import Summits.HubbardSuperconductivity.HubbardSuperconductivity.Theorems.WeakCouplingBCSDefsKlCertTPrime
import Summits.HubbardSuperconductivity.HubbardSuperconductivity.Theorems.WeakCouplingBCSDefsKlCertB1gWinBRecord

/-!
# KL-MARGIN-SCAN reader hubbard-klscan-idea-4 (lens «cascade»), round 7, PART B —
# the van Hove POLE of the iso-density line `δ = ⅛` and the TWO-ENDPOINT REDUCTION of HQ1 (iii)
# (crux idea «vh-pole-endpoint-reduction» on `stmt-HubbardSuperconductivity-0158`; companion PART A = the saddle-row selection rules)

HQ1 (iii) of the H0-direct experiment «KL-MARGIN-SCAN» (director-hubbard g16, cell INBOX l.280) asks whether the sign of
`B1g − next channel` of the second-order Kohn–Luttinger vertex crosses along `t′ ∈ [−0.3, 0]` at fixed hole doping `δ = ⅛`.
In float (margin-1 g14, SCAN-TABLE v0 TABLE C, 16 nodes, N = 1024/512) it never crosses: `B1g` leads at every node, the margin
is smallest at the two ENDS (`0.245` at `t′ = 0`, `0.240` at `t′ = −0.3`) and has a POLE at the van Hove crossing `t′* ≈ −0.150`
(`μ(⅛; t′*) = 4t′*`).  A certified «no crossing on the segment» is a CONTINUUM statement; a cover by certified `t′`-boxes is
priced dead (≈ 50–75 box cells × ≥ 100 core-h each against a 180 core-h grant, reader census r7).  This file types the cascade
that replaces the cover by the two endpoint cells — which in print are exactly the two panels Fig. 1 (a) `t′ = 0` /
(b) `t′ = −0.3t` of Arovas–Berg–Kivelson–Raghu (2022) — plus ONE shape hypothesis:

* §3 the `δ = ⅛` line in the TPRIME vocabulary (`lineMu`, `lineVHDist`, `lineBottom χ`, `lineGap χ = λ_χ − λ_{B1g}`), the point
  form `LinePointDominates` of `KLB1gDominatesAtTP` (`linePointDominates_iff : … ↔ ∀ χ ≠ B1g, γ ≤ G_χ(t′)`), HQ1 (iii) as
  `SegmentDominatesRecord γ` (VH-excluded convention `|μ − 4t′| < 1/40`) and the stronger punctured form, the «zero crossings»
  reading `noCrossing_of_segment`, and the `t′ = 0` endpoint from the landed window record B
  (`linePointDominates_zero_of_recordB`, modulo its enclosures and the `δ`-reading `μ(⅛; 0) ∈ [−0.3775, −0.2275]`);
* §4 the crux **K1 «iso-density unimodality»** (`IsoDensityUnimodal t*`: every rival gap `G_χ` along the line is antitone on
  `(t*, 0]` and monotone on `[−0.3, t*)` — it grows toward the pole from both ends; HYPOTHESIS, float support: all 112 one-step
  differences of the four rival gaps at N = 1024 and N = 512 have the predicted sign, smallest `+0.018`), its weakest sufficient
  form `EndpointMinimal`, the PROVED glue `segment_of_endpoints : EndpointMinimal t* → (⅛,0) cell → (⅛,−0.3) cell →
  SegmentDominatesPunctured (min γ₀ γ₁)` and `hq1iii_noCrossing_of_K1`; then the two TIERS of K1 — the near-pole tier
  `NearVHUnimodal` (owned by PART A's selection rules: rival saddle rows vanish, the `B1g` row is the antisymmetric two-saddle
  Lindhard combination) and the far tier `FarUnimodal` with its certificate KIND, one-signed `t′`-derivative words
  (`LineGapFallsOn` / `LineGapRisesOn` ⇒ antitone / monotone by the mean value theorem, `farUnimodal_of_words`) — and the typed
  cheapest falsifier `not_unimodal_of_reversed_pair`.

Honest framing.  §3–§4 are definitions, one-line order facts and glue.  K1 is a HYPOTHESIS (float-supported, not certified; no
analytic proof of its far tier is offered, and no `t′`-derivative certificate engine exists — cost unmeasured); the `(⅛, −0.3)`
endpoint is the conclusion SHAPE of kit job j320108 (margin-1 g15, in flight when this was written) and enters as a hypothesis;
the `t′ = 0` endpoint is the tree's record B modulo `klCertB1gWinB.EnclosuresB1g`; the van Hove crossing `t*` is a parameter
(continuity of `t′ ↦ μ(⅛; t′)` is not in the tree).  Floats quoted in docstrings are floats.  Nothing here asserts a Kohn–Luttinger
margin at any `t′ ≠ 0`, K₃, `U₀`, the window or superconductivity; a Kohn–Luttinger `O(U²)` channel statement is not ODLRO and
nothing here proves superconductivity in the Hubbard model; no `t′ ≠ 0` statement chains to the summit Statement
(`squareDispersion 1 0`).  Zero kit.

References: D. P. Arovas, E. Berg, S. A. Kivelson, S. Raghu, Ann. Rev. CMP 13 (2022) 239, Fig. 1 (a)/(b), p. 14 (arXiv:2103.12097);
S. Raghu, S. A. Kivelson, D. J. Scalapino, Phys. Rev. B 81 (2010) 224505, §III and Fig. 3 (arXiv:1002.0591); R. Hlubina, Phys. Rev.
B 59 (1999) 9600 (weak-coupling `t`–`t′` phase diagram, van Hove line); tree `Theorems/WeakCouplingBCSDefsKlCertTPrime` (p665271,
§3–§4: `klMuOfDopingTP`, `klVHExcludedTP`, `KLB1gDominatesAtTP`, `klB1gDominatesAtTP_zero_of_checkB1gD`),
`Theorems/WeakCouplingBCSDefsKlCertB1gWinBRecord` (`klCertB1gWinB`, `klCertB1gWinB_check`).
AI-produced formalisation (H21, cell gate-hubbard-kl, seat hubbard-klscan-idea-4 g7, 2026-08-29).
-/

noncomputable section

set_option linter.dupNamespace false

namespace Summit.HubbardSuperconductivity.HubbardSuperconductivity.Theorems.KlVHPole

open Real Set Literature.MathematicalPhysics.QuantumLattice
open Summit.HubbardSuperconductivity.HubbardSuperconductivity.Theorems
open Summit.HubbardSuperconductivity.HubbardSuperconductivity.Theorems.CwKLChiralWindow

/-! ### §3  The iso-density line `δ = ⅛` in the TPRIME vocabulary; HQ1 (iii) as a typed segment statement -/

/-- `μ(⅛; t′)`: the free-band chemical potential at hole doping `⅛` along the `t′`-line (float: `−0.2366` at `t′ = 0`,
`−0.9596` at `t′ = −0.3`; not asserted). [cite: RaghuKivelsonScalapino2010, §II (4)] -/
def lineMu (tp : ℝ) : ℝ := klMuOfDopingTP tp (1 / 8)

/-- The van Hove distance `d(t′) = |μ(⅛; t′) − 4t′|` along the line (float: `0.2366` at `t′ = 0`, `0.2404` at `t′ = −0.3`, one zero
at `t′* ≈ −0.1503`; not asserted). [folklore] -/
def lineVHDist (tp : ℝ) : ℝ := |lineMu tp - klVanHoveLevelTP tp|

/-- The channel bottom of sector `χ` at `U = 1` along the line: `λ_χ(t′) = channelInf ε_{t′} μ(⅛;t′) 1 χ`. [cite: RaghuKivelsonScalapino2010, §II (13)] -/
def lineBottom (χ : D4Irrep) (tp : ℝ) : ℝ := channelInf (squareDispersion 1 tp) (lineMu tp) 1 χ

/-- The rival gap of sector `χ` along the line: `G_χ(t′) = λ_χ(t′) − λ_{B1g}(t′)` (the margin is `min_{χ ≠ B1g} G_χ`).
[cite: RaghuKivelsonScalapino2010, §III Fig. 3] -/
def lineGap (χ : D4Irrep) (tp : ℝ) : ℝ := lineBottom χ tp - lineBottom D4Irrep.B1g tp

/-- `B1g` dominance with margin `γ` AT the line point `(⅛, t′)`: the TPRIME window statement on the degenerate window
`[μ(⅛;t′), μ(⅛;t′)]`. [cite: RaghuKivelsonScalapino2010, §II (13)] -/
def LinePointDominates (tp γ : ℝ) : Prop := KLB1gDominatesAtTP tp (lineMu tp) (lineMu tp) γ

/-- Point dominance is `γ ≤ G_χ(t′)` for every rival `χ`. [folklore] -/
theorem linePointDominates_iff {tp γ : ℝ} :
    LinePointDominates tp γ ↔ ∀ χ : D4Irrep, χ ≠ D4Irrep.B1g → γ ≤ lineGap χ tp := by
  constructor
  · intro h χ hχ
    have h1 := h (lineMu tp) ⟨le_rfl, le_rfl⟩ χ hχ
    unfold lineGap lineBottom
    linarith
  · intro h μ hμ χ hχ
    have hμ' : μ = lineMu tp := le_antisymm hμ.2 hμ.1
    have h1 := h χ hχ
    unfold lineGap lineBottom at h1
    rw [hμ']
    linarith

/-- A TPRIME window conclusion restricts to the line point whose `μ` it contains (the `δ`-reading `μ(⅛;t′) ∈ [a, b]` is the
hypothesis). [folklore] -/
theorem linePointDominates_of_window {tp a b γ : ℝ} (h : KLB1gDominatesAtTP tp a b γ) (hμ : lineMu tp ∈ Icc a b) :
    LinePointDominates tp γ := by
  intro μ hμ' χ hχ
  have hμ'' : μ = lineMu tp := le_antisymm hμ'.2 hμ'.1
  rw [hμ'']
  exact h (lineMu tp) hμ χ hχ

++++++++++++++++++++

■ What to do ■
Of the entries above, repeat exactly the lines between the line with "the antisymmetric two-saddle" and the line with "asserts a Kohn–Luttinger", inclusive, and no others.

■ Solution to the problem ■
  `NearVHUnimodal` (owned by PART A's selection rules: rival saddle rows vanish, the `B1g` row is the antisymmetric two-saddle
  Lindhard combination) and the far tier `FarUnimodal` with its certificate KIND, one-signed `t′`-derivative words
  (`LineGapFallsOn` / `LineGapRisesOn` ⇒ antitone / monotone by the mean value theorem, `farUnimodal_of_words`) — and the typed
  cheapest falsifier `not_unimodal_of_reversed_pair`.

Honest framing.  §3–§4 are definitions, one-line order facts and glue.  K1 is a HYPOTHESIS (float-supported, not certified; no
analytic proof of its far tier is offered, and no `t′`-derivative certificate engine exists — cost unmeasured); the `(⅛, −0.3)`
endpoint is the conclusion SHAPE of kit job j320108 (margin-1 g15, in flight when this was written) and enters as a hypothesis;
the `t′ = 0` endpoint is the tree's record B modulo `klCertB1gWinB.EnclosuresB1g`; the van Hove crossing `t*` is a parameter
(continuity of `t′ ↦ μ(⅛; t′)` is not in the tree).  Floats quoted in docstrings are floats.  Nothing here asserts a Kohn–Luttinger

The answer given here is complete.